Sunday, November 8, 2009

Page 4, November 8, 2009





I came to Juba Sudan with high hopes that this was a community that was developed enough that I could find vendors that would be potential suppliers for some of the materials I will be needing to make the project at Apuk Padoc a reality. In two days of searching in various parts of the town I found only small shops that carried a few things, but none that was on the scale I would need for the project. Furthermore, none of the dozen or so shops that I visited had piping materials of a quality I would need. There was cement, planks, gravel, rebar, corrugated roofing material, water tanks and other small items like nails and screws, but each vendor had only a few of these things, and all of the pipe I saw was inferior, thin-wall—the stuff we came to know in Mozambique as “Chinese made,” not good for anything but vents for latrines.
All the material I found here was very expensive, as well. Cement was about $13 a bag, corrugated roofing for 28 gage (thicker than normal) was about $10 a sheet and so forth. After several hours yesterday and two more hours today of this fruitful investigation. I ruled out Juba as a potential place for supply of the things I need. As for cement, gravel, rebar and roofing materials, I am sure it will be in Wau, a place much closer than Juba for shipment to Apuk.
So the conclusion so far is that when it comes to piping materials (both PVC and Steel) I think we will be relying on the vendor/manufacturer I found in Kampala Uganda for all our needs along those lines.
Now a little about Juba itself. It have been interesting if not fascinating in some ways to be here the three days I have had to stay to make the connection on to Wau by Airline Travel. Things are so blasted expensive, I have been truly amazed. Gas, for instance; gas is equivalent to $5.00 a gallon her (I bought some gas for the fellow who hauled us around today for a couple of hours). I’m paying $100 a night for a hotel room that would sell in U.S. for no more than$15 a night. It’s clean, but that is all I can say about it. Everything else I have experience as well, even the traditional restaurants are very expensive. I bought meals for three of us today at a very un-exclusive cafĂ© in a dirty market area and paid $4.00 a plate for the food. There was plenty, and it was okay, but not fancy.
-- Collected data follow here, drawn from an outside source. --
import Summits.CriticalPhenomena.PercolationContinuityZ3.Theorems.PercNearOneGluingNoHeavyLowerTailSahiE3LroOverBase
import Summits.CriticalPhenomena.PercolationContinuityZ3.Theorems.PercNearOneGluingNoHeavyLowerTailSahiE3DnfTwoSlot
import Mathlib.Logic.Equiv.Prod
import HarnessLib
import HarnessLib.Audit

/-!
# `NoHeavyLowerTail` (crux stmt-CriticalPhenomena-4575), Sahi programme P4: KAHN'S CONJECTURE 5 FOR EVERY LINEAR READ-ONCE FORMULA
# OVER AN OR OF TWO DISJOINT CONJUNCTIONS — `x₀ ∘₀ (x₁ ∘₁ (⋯ ∘ₙ₋₁ ((y₁∧…∧y_a) ∨ (z₁∧…∧z_b))))`

Support file (cell `prim-l12`, seat P4, generation 12; `--supports stmt-CriticalPhenomena-4575`).  No named facts, no sorries;
standard axioms; def-free.

`cert_lro_over_dnf_two`: the certificate of `…SahiE3LroOverBase.cert_lro_over` over the base `…SahiE3DnfTwoSlot.cert_dnf_two_cube`,
transported to the pattern cube `Fin n ⊕ (Fin (a+1) ⊕ Fin (b+1)) → Bool` (strictly positive product weight on the base block, nonnegative
layer weights).  `latticeE3_nonneg_of_lro_over_dnf_two`: Sahi's `C₃` on every finite distributive lattice (LSM `μ ≥ 0`, join-primes,
product pattern marginal) for the slot `{x | x₀ ∘₀ (⋯ ∘ₙ₋₁ ((∀ k, j(inr (inl k)) ≤ x) ∨ (∀ k, j(inr (inr k)) ≤ x)))}`;
`latticeE3_nonneg_lro_over_dnf_two_prod`: the Boolean form on `2^κ` (`θ > 0` on the base coordinates, `θ ≥ 0` elsewhere is not
needed: we assume `θ > 0` throughout for simplicity).  Examples: `w ∧ ((x₁∧x₂) ∨ (y₁∧y₂))`, `v ∨ (w ∧ ((x₁∧x₂) ∨ (y₁∧y₂∧y₃)))`.
-/

namespace Summit.CriticalPhenomena.PercolationContinuityZ3.Theorems.SahiE3LroOverDnf

open Finset SahiE3LroTransport
open scoped BigOperators

/-- **Certificate of a linear read-once formula over `(y₁∧…∧y_a) ∨ (z₁∧…∧z_b)` on the pattern cube**
`Fin n ⊕ (Fin (a+1) ⊕ Fin (b+1)) → Bool`, product weight with nonnegative layer factors and strictly positive base factors. [this work] -/
theorem cert_lro_over_dnf_two (n a b : ℕ) (ops : Fin n → Bool)
    (w : Fin n ⊕ (Fin (a + 1) ⊕ Fin (b + 1)) → Bool → ℝ) (hw : ∀ i c, 0 ≤ w i c) (hw' : ∀ i c, 0 < w (Sum.inr i) c)
    (ν : (Fin n ⊕ (Fin (a + 1) ⊕ Fin (b + 1)) → Bool) → ℝ) (hν : ∀ t, ν t = ∏ i, w i (t i))
    (U : Finset (Fin n ⊕ (Fin (a + 1) ⊕ Fin (b + 1)) → Bool))
    (hU : ∀ t, t ∈ U ↔ Fin.foldr n (fun i c => bif ops i then (t (Sum.inl i) || c) else (t (Sum.inl i) && c))
      (decide ((∀ k, t (Sum.inr (Sum.inl k)) = true) ∨ (∀ k, t (Sum.inr (Sum.inr k)) = true))) = true) :
    IsUpperSet (U : Set (Fin n ⊕ (Fin (a + 1) ⊕ Fin (b + 1)) → Bool)) ∧
    ∃ (R : (Fin n ⊕ (Fin (a + 1) ⊕ Fin (b + 1)) → Bool) → ℝ)
      (Fl : (Fin n ⊕ (Fin (a + 1) ⊕ Fin (b + 1)) → Bool) → (Fin n ⊕ (Fin (a + 1) ⊕ Fin (b + 1)) → Bool) → ℝ),
      (∀ t ∈ U, 0 ≤ R t) ∧ (∀ t s, 0 ≤ Fl t s) ∧ (∀ t s, Fl t s ≠ 0 → s ≤ t) ∧
      (∀ t ∈ U, R t + ∑ s ∈ Uᶜ, Fl t s ≤ (∑ r, ν r) * ((∑ r, ν r) + ∑ r ∈ Uᶜ, ν r) * ν t) ∧
      (∀ s ∈ Uᶜ, ∑ t ∈ U, Fl t s = (∑ r, ν r) * (∑ r ∈ U, ν r) * ν s) ∧
      (∀ S S' : Finset (Fin n ⊕ (Fin (a + 1) ⊕ Fin (b + 1)) → Bool),
        IsUpperSet (S : Set (Fin n ⊕ (Fin (a + 1) ⊕ Fin (b + 1)) → Bool)) →
        IsUpperSet (S' : Set (Fin n ⊕ (Fin (a + 1) ⊕ Fin (b + 1)) → Bool)) →
        (∑ r, ν r) * ((∑ t ∈ S, ν t) * (∑ t ∈ S' ∩ U, ν t) + (∑ t ∈ S', ν t) * (∑ t ∈ S ∩ U, ν t))
            - (∑ r ∈ U, ν r) * (∑ t ∈ S, ν t) * (∑ t ∈ S', ν t) ≤ ∑ t ∈ (S ∩ S') ∩ U, R t) := by
  -- the base: the DNF₂ cube pattern with its certificate
  obtain ⟨νQ, hνQ⟩ : ∃ f : (Fin (a + 1) ⊕ Fin (b + 1) → Bool) → ℝ, ∀ q, f q = ∏ i, w (Sum.inr i) (q i) := ⟨_, fun _ => rfl⟩
  obtain ⟨G, hG⟩ : ∃ V : Finset (Fin (a + 1) ⊕ Fin (b + 1) → Bool), ∀ q, q ∈ V ↔ ((∀ k, q (Sum.inl k) = true) ∨ (∀ k, q (Sum.inr k) = true)) :=
    ⟨univ.filter fun q => (∀ k, q (Sum.inl k) = true) ∨ (∀ k, q (Sum.inr k) = true), fun q => by simp⟩
  obtain ⟨hGup, RQ, FlQ, g1, g2, g3, g4, g5, g6⟩ :=
    SahiE3DnfTwoSlot.cert_dnf_two_cube a b (fun i => w (Sum.inr i)) (fun i c => hw' i c) νQ hνQ G hG
  have hνQ0 : ∀ q, 0 ≤ νQ q := fun q => by rw [hνQ]; exact Finset.prod_nonneg fun i _ => hw _ _
  have hHQ : ∀ S S' : Finset (Fin (a + 1) ⊕ Fin (b + 1) → Bool), IsUpperSet (S : Set (Fin (a + 1) ⊕ Fin (b + 1) → Bool)) → IsUpperSet (S' : Set (Fin (a + 1) ⊕ Fin (b + 1) → Bool)) →
      (∑ t ∈ S, νQ t) * (∑ t ∈ S', νQ t) ≤ (∑ t, νQ t) * ∑ t ∈ S ∩ S', νQ t := by
    -- Harris for the product weight on the base cube: from `cert_lro` on `Fin (a+b+2) → Bool`, re-indexed
    have hab : a + 1 + (b + 1) = a + b + 1 + 1 := by ring
    let E : Fin (a + b + 1 + 1) ≃ (Fin (a + 1) ⊕ Fin (b + 1)) := (finCongr hab).symm.trans finSumFinEquiv.symm
    let eo : (Fin (a + b + 1 + 1) → Bool) ≃o (Fin (a + 1) ⊕ Fin (b + 1) → Bool) :=
      { toEquiv := Equiv.arrowCongr E (Equiv.refl Bool)
        map_rel_iff' := by
          intro f g
          constructor
          · intro h i
            simpa [Equiv.arrowCongr] using h (E i)
          · intro h j
            simpa [Equiv.arrowCongr] using h (E.symm j) }
    obtain ⟨UA, hUA⟩ : ∃ V : Finset (Fin (a + b + 1 + 1) → Bool), ∀ x, x ∈ V ↔ Fin.foldr (a + b + 1)
        (fun i c => bif (fun _ => true) i then (x i.castSucc || c) else (x i.castSucc && c)) (x (Fin.last (a + b + 1))) = true :=
      ⟨univ.filter fun x => Fin.foldr (a + b + 1) (fun i c => bif (fun _ => true) i then (x i.castSucc || c) else (x i.castSucc && c))
        (x (Fin.last (a + b + 1))) = true, fun x => by simp⟩
    have hH0 := (SahiE3LroSlot.cert_lro (a + b + 1) (fun _ => true) (fun i => w (Sum.inr (E i)))
      (fun i c => hw _ _) (fun x => ∏ i, w (Sum.inr (E i)) (x i)) (fun _ => rfl) UA hUA).2.1
    refine harris_transport eo νQ (fun y => ?_) hH0
    rw [hνQ]
    exact (Fintype.prod_equiv E (fun i => w (Sum.inr (E i)) ((eo.symm y) i)) (fun j => w (Sum.inr j) (y j))
      (fun i => by simp [eo, Equiv.arrowCongr])).symm
  -- linear read-once steps over the base
  obtain ⟨hUp, hHprod, R, Fl, c1, c2, c3, c4, c5, c6⟩ := SahiE3LroOverBase.cert_lro_over hνQ0 hHQ G hGup RQ FlQ g1 g2 g3 g4 g5 g6
    n ops (fun i => w (Sum.inl i)) (fun i c => hw _ _) (fun x => (∏ i, w (Sum.inl i) (x.1 i)) * νQ x.2) (fun _ => rfl)
    (univ.filter fun x => Fin.foldr n (fun i c => bif ops i then (x.1 i || c) else (x.1 i && c)) (decide (x.2 ∈ G)) = true)
    (fun x => by simp)
  -- transport along `(Fin n → Bool) × (Fin (a + 1) ⊕ Fin (b + 1) → Bool) ≃o (Fin n ⊕ (Fin (a+1) ⊕ Fin (b+1)) → Bool)`
  let e : ((Fin n → Bool) × (Fin (a + 1) ⊕ Fin (b + 1) → Bool)) ≃o (Fin n ⊕ (Fin (a + 1) ⊕ Fin (b + 1)) → Bool) :=
    { toEquiv := (Equiv.sumArrowEquivProdArrow (Fin n) (Fin (a + 1) ⊕ Fin (b + 1)) Bool).symm
      map_rel_iff' := by
        rintro ⟨p1, p2⟩ ⟨q1, q2⟩
        simp only [Equiv.sumArrowEquivProdArrow, Equiv.coe_fn_symm_mk, Pi.le_def, Prod.mk_le_mk, Sum.forall,
          Sum.elim_inl, Sum.elim_inr] }
  have hes : ∀ y : Fin n ⊕ (Fin (a + 1) ⊕ Fin (b + 1)) → Bool,
      e.symm y = (fun k => y (Sum.inl k), fun k => y (Sum.inr k)) := fun y => rfl
  have hνe : ∀ y, ν y = (fun x : (Fin n → Bool) × (Fin (a + 1) ⊕ Fin (b + 1) → Bool) => (∏ i, w (Sum.inl i) (x.1 i)) * νQ x.2) (e.symm y) := by
    intro y
    rw [hes, hν, Fintype.prod_sum_type]
    simp only [hνQ]
  have hUe : ∀ y, y ∈ U ↔ e.symm y ∈ (univ.filter fun x : (Fin n → Bool) × (Fin (a + 1) ⊕ Fin (b + 1) → Bool) =>
      Fin.foldr n (fun i c => bif ops i then (x.1 i || c) else (x.1 i && c)) (decide (x.2 ∈ G)) = true) := by
    intro y
    rw [hes, hU, Finset.mem_filter]
    simp only [Finset.mem_univ, true_and, hG]
  obtain ⟨R', Fl', d1, d2, d3, d4, d5, d6⟩ := cert_transport e c1 c2 c3 c4 c5 c6 ν hνe U hUe
  refine ⟨?_, R', Fl', d1, d2, d3, d4, d5, d6⟩
  intro x y hxy hx
  simp only [Finset.mem_coe] at hx ⊢
  rw [hUe] at hx ⊢
  exact hUp (e.symm.monotone hxy) hx

end Summit.CriticalPhenomena.PercolationContinuityZ3.Theorems.SahiE3LroOverDnf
The city itself (see the photos I am downloading to this link) seems to be completely under construction. Starting at the airport, all the roads in the city, many new building coming along, everywhere I looked people were busy and new businesses are springing up everywhere. Only about 1% of the city currently has paved roads, while most are under construction. Those that aren’t are rough, pot-holed 5mph style roads that make the driver swerve back and forth from one side of the road to the other as he drives along. Dust is everywhere, but like other places I have seen that are similar (Mozambique for example), no one seems to care and life goes along. Almost every inch of the city that is not under construction with new buildings or other structures, is taken up by shacks of all kinds. They are also crowded into areas so there are just narrow walkways between them. Me and Daniel were walking through one of these areas last night, zig-zagging between the houses where yards wee just a dirt space in which children played, goats were tied up, and people had their clothes hanging up on lines between the shacks. Some were square with tin roofs and others were the more traditional circular huts with thatch roofs. Here like many of the villages where I have traveled and worked in the past, people are barely surviving and it is obvious there is little hope for them.
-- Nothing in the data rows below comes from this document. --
import Summits.HodgeConjecture.CorCM.HypDel.M1primeOfFUPart7
import Literature.AlgebraicGeometry.HodgeTheory.AbelianVarietyBettiFormsComparisonDeRham
import Literature.AlgebraicGeometry.HodgeTheory.HodgeStructureOfHodgeModel
import HarnessLib

/-!
# The ordered cup frame of a lattice frame is linearly independent (Siegel universal family, assembler socket (I))

Sub-problem `HodgeConjecture` (cell HC_CM, (U)-lane node P4, engine (N3-core) «the polarisation Gram is flat in a flat
integral frame», ASSEMBLER SOCKET (I) `UHead.Ue_N3asm_cupFrameIndependent` of the P4 lead's sockets file v0.10).

For a complex torus `X = E/Φ(ℤ^ι)` on a finite index type `ι` ordered through `e : ι ≃ Fin n`, a space `Y` under `X`
(`ψ : X → Y`, e.g. a homeomorphism onto a fibre of the universal family) and classes `γ_a ∈ H¹(Y; ℚ)` pulling back to the
canonical lattice classes `ξ_a = latticeClass Φ a` ([Lange2023AbelianVarietiesComplex] §1.1.3 Lemma 1.1.17 (a)), the complexified products
`(γ_a ⊗ 1) ⌣ (γ_b ⊗ 1)`, `e a < e b`, are `ℂ`-linearly independent in `H²(Y; ℂ)`
(`linearIndependent_cupProduct_ofRatClass_of_map_eq_latticeClass`): pulled back to `X` they are `(ξ_a ⌣ ξ_b) ⊗ 1 =
e₀,X[dx_a ∧ dx_b]` (the de Rham isomorphism of record, ★ `complexify_cconstClass_latMonomial_eq_ringChange_cupPowOne`,
[Lange2023] Prop. 1.1.20 «the cup product corresponds to the exterior product»), and the lattice monomials `dx_w`, `w`
increasing, are a basis of the invariant forms (★ `latMonomialBasis`).  §2 discharges the socket text BINDER FOR BINDER
(`ue_N3asm_cupFrameIndependent_holds`) for the fibres of `W1.univFamilyℂ 𝓜` identified with `A_y(ℂ)` through the pinned
isomorphism and uniformised by `φ y`, order `finSumFinEquiv` on `Fin g ⊕ Fin g`.

HC_CM is proved only modulo the 7 printed citations until rung 0 closes; this file is unconditional.
-/

set_option autoImplicit false
set_option linter.dupNamespace false

noncomputable section

-- `ComplexTorus Φ'` (for `Φ' : ℝⁿ ≃ E`) is the type `Torus n = (ℝ/ℤ)ⁿ`; instance paths up to unfolding (as in row A1-30⁺⁺)
set_option backward.isDefEq.respectTransparency false

open CategoryTheory CategoryTheory.Limits AlgebraicGeometry Matrix Topology
open Literature.AlgebraicGeometry
open Literature.AlgebraicGeometry.Motives (SchemeOver ComplexPoints AlgPoints specOver AbelianVariety CartierDivisor fiberOver)
open Literature.AlgebraicGeometry.HodgeTheory (ofRatClass ofRatClass_eq_ringChange latticeClass
  complexify_cconstClass_latMonomial_eq_ringChange_cupPowOne)
open Literature.AlgebraicGeometry.AbelianSchemes (PolarizedAbelianSchemeWithLevel AbelianSchemeOver)
open Literature.AlgebraicGeometry.ModuliOfAbelianVarieties
open Literature.AlgebraicGeometry.ModuliOfAbelianVarieties.SiegelModuli
open Literature.Geometry.Kaehler (ComplexTorus)
open Literature.NumberTheory.Transcendental (IsAnalytification integrationDeRhamIsoFamily)
open Literature.AlgebraicTopology.SingularHomology

namespace Summit.HodgeConjecture.HodgeConjecture.Theorems

namespace UnivFamilyCupFrame

/-! ### §1 Generic torus bookkeeping: the ordered cup frame of a lattice frame is independent -/

section Generic

variable {R : Type} [CommRing R]

/-- `m₂(v) = v 0 ⌣ v 1` for the iterated cup product of degree-one classes. [cite: HatcherAT2002, §3.2 Prop. 3.10] -/
theorem cupPowOne_two_eq_cupProduct {Y : Type} [TopologicalSpace Y] (v : Fin 2 → singularCohomology R R Y 1) :
    cupPowOne R Y 2 v = cupProduct (Nat.add_comm 1 1) (v 0) (v 1) := by
  rw [cupPowOne_succ, cupPowOne_one]
  rfl

variable {ι : Type} [Fintype ι] {E : Type} [NormedAddCommGroup E] [NormedSpace ℂ E] [FiniteDimensional ℂ E]
  (Φ : (ι → ℝ) ≃L[ℝ] E) {n : ℕ} (e : ι ≃ Fin n) {Y : Type} [TopologicalSpace Y]

/-- **The pulled-back cup frame is the de Rham frame of record**: for `ψ : X → Y` and `γ_a ∈ H¹(Y; ℚ)` with
`ψ^* γ_a = ξ_a`, `ψ^*((γ_a ⊗ 1) ⌣ (γ_b ⊗ 1)) = e₀,X[dx_a ∧ dx_b]` in `H²(X; ℂ)` (naturality of `⌣` and of `⊗ 1`;
[Lange2023] Prop. 1.1.20 through ★ `complexify_cconstClass_latMonomial_eq_ringChange_cupPowOne`).
[cite: Lange2023AbelianVarietiesComplex, §1.1.4 Prop. 1.1.20] [cite: HatcherAT2002, §3.2 Prop. 3.10] -/
theorem map_cupProduct_ofRatClass_eq_complexify_latMonomial (ψ : C(ComplexTorus Φ, Y))
    (γ : ι → singularCohomology ℚ ℚ Y 1)
    (hγ : ∀ a, singularCohomology.map ℚ ℚ ψ 1 (γ a) = latticeClass Φ a) (a b : ι) :
    singularCohomology.map ℂ ℂ ψ 2
        (cupProduct (show 1 + 1 = 2 from rfl) (ofRatClass Y 1 (γ a)) (ofRatClass Y 1 (γ b))) =
      (integrationDeRhamIsoFamily E).complexify (ComplexTorus Φ) 2
        (ComplexTorus.cconstClass Φ (ComplexTorus.latMonomial Φ 2 ![a, b])) := by
  rw [complexify_cconstClass_latMonomial_eq_ringChange_cupPowOne, cupPowOne_two_eq_cupProduct,
    singularCohomology.ringChange_cupProduct, cupProduct_map, ofRatClass_eq_ringChange, ofRatClass_eq_ringChange,
    ← singularCohomology.ringChange_map, ← singularCohomology.ringChange_map, hγ, hγ]
  rfl

/-- **The ordered cup frame of a lattice frame is `ℂ`-linearly independent**: for `ψ : X = E/Φ(ℤ^ι) → Y`, classes
`γ_a ∈ H¹(Y; ℚ)` with `ψ^* γ_a = ξ_a` and an enumeration `e : ι ≃ Fin n`, the family `(γ_a ⊗ 1) ⌣ (γ_b ⊗ 1)`, `e a < e b`,
is linearly independent in `H²(Y; ℂ)` — its pull-back to `X` is `e₀,X[dx_a ∧ dx_b]`, and the increasing lattice monomials
are a basis of the invariant `2`-forms (`H²(X) = ⋀² H¹(X)`). [cite: Lange2023AbelianVarietiesComplex, §1.1.4 Prop. 1.1.20]
[cite: Lange2023AbelianVarietiesComplex, §1.1.3 Lemma 1.1.17 (a) (p. 14)] -/
theorem linearIndependent_cupProduct_ofRatClass_of_map_eq_latticeClass (ψ : C(ComplexTorus Φ, Y))
    (γ : ι → singularCohomology ℚ ℚ Y 1)
    (hγ : ∀ a, singularCohomology.map ℚ ℚ ψ 1 (γ a) = latticeClass Φ a) :
    LinearIndependent ℂ fun j : {ab : ι × ι // e ab.1 < e ab.2} ↦
      cupProduct (show 1 + 1 = 2 from rfl) (ofRatClass Y 1 (γ j.1.1)) (ofRatClass Y 1 (γ j.1.2)) := by
  classical
  refine LinearIndependent.of_comp (singularCohomology.map ℂ ℂ ψ 2).hom ?_
  have hfam : ((singularCohomology.map ℂ ℂ ψ 2).hom : _ → _) ∘
      (fun j : {ab : ι × ι // e ab.1 < e ab.2} ↦
        cupProduct (show 1 + 1 = 2 from rfl) (ofRatClass Y 1 (γ j.1.1)) (ofRatClass Y 1 (γ j.1.2))) =
      (⇑(((integrationDeRhamIsoFamily E).complexify (ComplexTorus Φ) 2).toLinearMap ∘ₗ ComplexTorus.cconstClass Φ)) ∘
        fun j : {ab : ι × ι // e ab.1 < e ab.2} ↦ ComplexTorus.latMonomial Φ 2 ![j.1.1, j.1.2] := by
    funext j
    exact map_cupProduct_ofRatClass_eq_complexify_latMonomial Φ ψ γ hγ j.1.1 j.1.2
  rw [hfam]
  -- the increasing lattice monomials are part of a basis of the invariant `2`-forms
  letI : LinearOrder ι := LinearOrder.lift' e e.injective
  let w : {ab : ι × ι // e ab.1 < e ab.2} → {w : Fin 2 → ι // StrictMono w} := fun j ↦
    ⟨![j.1.1, j.1.2], Fin.strictMono_iff_lt_succ.mpr fun i ↦ by
      fin_cases i
      exact j.2⟩
  have hw : Function.Injective w := fun j₁ j₂ h ↦ by
    have h0 := congrArg (fun u : {w : Fin 2 → ι // StrictMono w} ↦ u.1 0) h
    have h1 := congrArg (fun u : {w : Fin 2 → ι // StrictMono w} ↦ u.1 1) h
    exact Subtype.ext (Prod.ext h0 h1)
  have hli : LinearIndependent ℂ fun j : {ab : ι × ι // e ab.1 < e ab.2} ↦ ComplexTorus.latMonomial Φ 2 ![j.1.1, j.1.2] := by
    have h := (ComplexTorus.latMonomialBasis Φ 2).linearIndependent.comp w hw
    convert h using 1
    funext j
    simp only [Function.comp_apply, ComplexTorus.latMonomialBasis_apply, w]
  refine hli.map' _ (LinearMap.ker_eq_bot.mpr ?_)
  exact ((integrationDeRhamIsoFamily E).complexify (ComplexTorus Φ) 2).injective.comp
    (ComplexTorus.cconstClassEquiv Φ (k := 2)).injective

end Generic

/-! ### §2 The assembler socket (I), binder for binder -/

/-- **ASSEMBLER SOCKET (I) «THE ORDERED CUP FRAME OF A LATTICE FRAME IS INDEPENDENT» — discharged.**  For a fibre `X_y`
of `W1.univFamilyℂ 𝓜` identified with `A_y(ℂ)` through the pinned isomorphism and uniformised by
`φ : ℂ^g/Φ(ℤ^{2g}) → A_y(ℂ)` with `(e_y ∘ φ)^* (γ a) = ξ_a`, the classes `(γ a ⊗ 1) ⌣ (γ b ⊗ 1)`, `a < b` in the order of
`Fin (g+g)` through `finSumFinEquiv`, are `ℂ`-linearly independent in `H²(X_y(ℂ); ℂ)` (§1 with `ψ = e_y ∘ φ`,
`e = finSumFinEquiv`).  Statement = the socket text of v0.10 verbatim. [cite: Lange2023AbelianVarietiesComplex, §1.1.3 Lemma 1.1.17 (a) (p. 14)]
[cite: Lange2023AbelianVarietiesComplex, §1.1.4 Prop. 1.1.20] -/
theorem ue_N3asm_cupFrameIndependent_holds :
  ∀ (g N : ℕ) (δ : Fin g → ℕ) (_hg : 0 < g) (_hδ : IsPolarizationType δ) (_hN : 3 ≤ N)
    (𝓜 : SiegelFineModuliScheme g N δ),
    haveI : IsLocallyNoetherian (specOver ℚ ℂ).left :=
      inferInstanceAs (IsLocallyNoetherian (Spec (CommRingCat.of ℂ)))
    ∀ (y : ComplexPoints ((Motives.baseChange ℚ ℂ).obj 𝓜.M))
      (P' : PolarizedAbelianSchemeWithLevel g N δ (specOver ℚ ℂ).left)
      (G : P'.A.X.left ⟶ 𝓜.univ.A.X.left) (Ĝ : P'.D.hat.X.left ⟶ 𝓜.univ.D.hat.X.left)
      (hbc : P'.IsBaseChangeVia 𝓜.univ ((AlgPoints.baseChangeEquiv (algebraMap ℚ ℂ) 𝓜.M).symm y).left G Ĝ)
      (γ : Fin g ⊕ Fin g → singularCohomology ℚ ℚ (ComplexPoints (fiberOver (W1.univFamilyℂ 𝓜) y)) 1)
      (Φ : (Fin g ⊕ Fin g → ℝ) ≃L[ℝ] (Fin g → ℂ))
      (φ : C(ComplexTorus Φ, (P'.A.fibre (𝟙 (Spec (CommRingCat.of ℂ)))).toAbelianVariety.Points ℂ)),
      IsAnalytification (Fin g → ℂ) (P'.A.fibre (𝟙 (Spec (CommRingCat.of ℂ)))).toAbelianVariety.X
        (P'.A.fibre (𝟙 (Spec (CommRingCat.of ℂ)))).toAbelianVariety.dim φ →
      (∀ a : Fin g ⊕ Fin g,
        singularCohomology.map ℚ ℚ
            (((Motives.AlgPoints.homeomorphOfIso (L := ℂ)
                (W1.fibreAVIso P' ≪≫ (W1.fiberUnivIsoOfIsBaseChangeVia 𝓜 y P' G Ĝ hbc).symm) :
                (P'.A.fibre (𝟙 (Spec (CommRingCat.of ℂ)))).toAbelianVariety.Points ℂ ≃ₜ
                  ComplexPoints (fiberOver (W1.univFamilyℂ 𝓜) y)) :
              C((P'.A.fibre (𝟙 (Spec (CommRingCat.of ℂ)))).toAbelianVariety.Points ℂ,
                ComplexPoints (fiberOver (W1.univFamilyℂ 𝓜) y))).comp φ) 1 (γ a) =
          HodgeTheory.latticeClass Φ a) →
      LinearIndependent ℂ fun j : {ab : (Fin g ⊕ Fin g) × (Fin g ⊕ Fin g) //
          (finSumFinEquiv ab.1 : Fin (g + g)) < finSumFinEquiv ab.2} ↦
        cupProduct (show 1 + 1 = 2 from rfl) (ofRatClass _ 1 (γ j.1.1)) (ofRatClass _ 1 (γ j.1.2)) := by
  intro g N δ _hg _hδ _hN 𝓜 y P' G Ĝ hbc γ Φ φ _hφ hframe
  exact linearIndependent_cupProduct_ofRatClass_of_map_eq_latticeClass Φ finSumFinEquiv _ γ hframe

end UnivFamilyCupFrame

end Summit.HodgeConjecture.HodgeConjecture.Theorems

end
I wonder if a program like I am starting in Apuk Padoc in the North possible here? I suppose it would be, but the enormity of it would be so challenging, it would take entities like the U.N to make the difference, as billions of dollars would be needed over a long period of time.
The people I have met, however, seem happy and though they are just surviving they seem to feel there it hope for them—especially these young men that I have met who are here finding work and attempting to raise themselves up above the normal with education. One thing I have found that is disturbing in some way to me, is the investment so many of the people have in their cell phones. One can hardly look in any direction without seeing someone with a cell phone at their ear. Even here in the hotel where I am staying, one of the boys from Apuk who has been hosting me this week seems to have his cell phone at his ear or in front of him while he texts constantly. He was here for a couple of hours last night charging two phones and four batteries for them, while he sat the entire time then and again this morning constantly holding his phone. During our two-hour travel-about the city today, I am sure between the driver (also a boy from the area near Apuk) and my host, they must have gotten two dozen calls between them. I just wonder what affect this will have on their lives in the future.